LAWRENCE P. ZATKOFF, District Judge.

This matter is before the Court on Magistrate Judge Komives’s Report and Recommendation [dkt. 10], in which the Magistrate Judge recommends that the Court deny Petitioner’s petition for writ of habeas corpus, and grant in part and deny in part a certificate of appealability. Petitioner has filed objections to the Report and Recommendation [dkt. 11], and the Court reviews the objected-to portions of the Report and Recommendation de novo.

The Court has thoroughly reviewed the court file, the Report and Recommendation, and Petitioner’s objections. As a result of that review, the Court ADOPTS IN PART and REJECTS IN PART the Report and Recommendation.

The Court disagrees with the Magistrate Judge’s recommendation that a certificate of appealability should issue for Petitioner’s claim that his Sixth Amendment right to confront witnesses against him was violated when the trial court admitted the preliminary examination testimony of Richey and Strayhorn, in which each testified with respect Petitioner’s involvement in the crime.

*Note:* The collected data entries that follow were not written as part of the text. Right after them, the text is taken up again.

/-- **Bounds on `g₂`**: `0 ≤ g₂ ≤ (1 + 2B)²` when `|ψ| ≤ B` (an average of squares of numbers of
modulus at most `|w₀| + 2B ≤ 1 + 2B`, `w` a lattice neighbour of `0`). -/
theorem sumSq_div_mem_Icc {ψ : BondConfig (Site 3) → ℝ} {B : ℝ} (hψb : ∀ ω, |ψ ω| ≤ B)
    (ω : BondConfig (Site 3)) :
    0 ≤ (∑ w ∈ ((zdGraph 3).neighborFinset (0 : Site 3)).filter (fun w => s((0 : Site 3), w) ∈ ω),
          (((w 0 : ℤ) : ℝ) + ψ (BondConfig.relabel (sym2Equiv (Site.shift (-w))) ω) - ψ ω) ^ 2) /
        ((((zdGraph 3).neighborFinset (0 : Site 3)).filter
          (fun w => s((0 : Site 3), w) ∈ ω)).card : ℝ) ∧
      (∑ w ∈ ((zdGraph 3).neighborFinset (0 : Site 3)).filter (fun w => s((0 : Site 3), w) ∈ ω),
          (((w 0 : ℤ) : ℝ) + ψ (BondConfig.relabel (sym2Equiv (Site.shift (-w))) ω) - ψ ω) ^ 2) /
        ((((zdGraph 3).neighborFinset (0 : Site 3)).filter
          (fun w => s((0 : Site 3), w) ∈ ω)).card : ℝ) ≤ (1 + 2 * B) ^ 2 := by
  refine ⟨div_nonneg (Finset.sum_nonneg fun w _ => sq_nonneg _) (Nat.cast_nonneg _),
    div_le_of_le_mul₀ (Nat.cast_nonneg _) (sq_nonneg _) ?_⟩
  refine (Finset.sum_le_card_nsmul _ _ _ fun w hw => ?_).trans_eq (by rw [nsmul_eq_mul, mul_comm])
  have hadj : (zdGraph 3).Adj (0 : Site 3) w :=
    (SimpleGraph.mem_neighborFinset _ _ _).1 (Finset.mem_filter.1 hw).1
  have h1 : w 0 ≤ 0 + 1 := SlabVoltage.apply_zero_le_of_adj hadj
  have h2 : 0 ≤ w 0 + 1 := SlabVoltage.apply_zero_le_of_adj hadj.symm
  have hw1 : ((w 0 : ℤ) : ℝ) ≤ 1 := by exact_mod_cast (by omega : w 0 ≤ 1)
  have hw2 : (-1 : ℝ) ≤ ((w 0 : ℤ) : ℝ) := by exact_mod_cast (by omega : -1 ≤ w 0)
  obtain ⟨hA1, hA2⟩ := abs_le.1 (hψb (BondConfig.relabel (sym2Equiv (Site.shift (-w))) ω))
  obtain ⟨hB1, hB2⟩ := abs_le.1 (hψb ω)
  exact sq_le_sq' (by linarith) (by linarith)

“A certificate of appealability may issue ... only if the applicant has made a substantial showing of the denial of a constitutional right.” 28 U.S.C. § 2253(c)(2). “A substantial showing requires the applicant to ‘demonstrate that the issues are debatable among jurists of reason; that a court could resolve the issues (in a differ *853 ent manner); or that the questions are adequate to deserve encouragement to proceed further.’ ” Hicks v. Johnson, 186 F.3d 634, 636 (5th Cir.1999) (quoting Drinkard v. Johnson, 97 F.3d 751, 755 (5th Cir.1996)) (quoting Barefoot v. Estelle, 463 U.S. 880, 893 n. 4, 103 S.Ct. 3383, 77 L.Ed.2d 1090 (1983)).

The Confrontation Clause of the Sixth Amendment provides criminal defendants with “the right physically to face those who testify against [them], and the right to conduct cross-examination.” Pennsylvania v. Ritchie, 480 U.S. 39, 51, 107 S.Ct. 989, 94 L.Ed.2d 40 (1987). “Where testimonial evidence is at issue ... the Sixth Amendment demands what the common law required: unavailability and a prior opportunity for cross-examination.” Crawford v. Washington, 541 U.S. 36, 68, 124 S.Ct. 1354, 158 L.Ed.2d 177 (2004). Testimonial evidence includes prior testimony at a preliminary hearing. Id. Thus, testimony from a preliminary examination is admissible at trial where (1) the declarant is unavailable, and (2) the defendant had a prior opportunity to cross-examine the declarant. Id. at 59, 68, 124 S.Ct. 1354.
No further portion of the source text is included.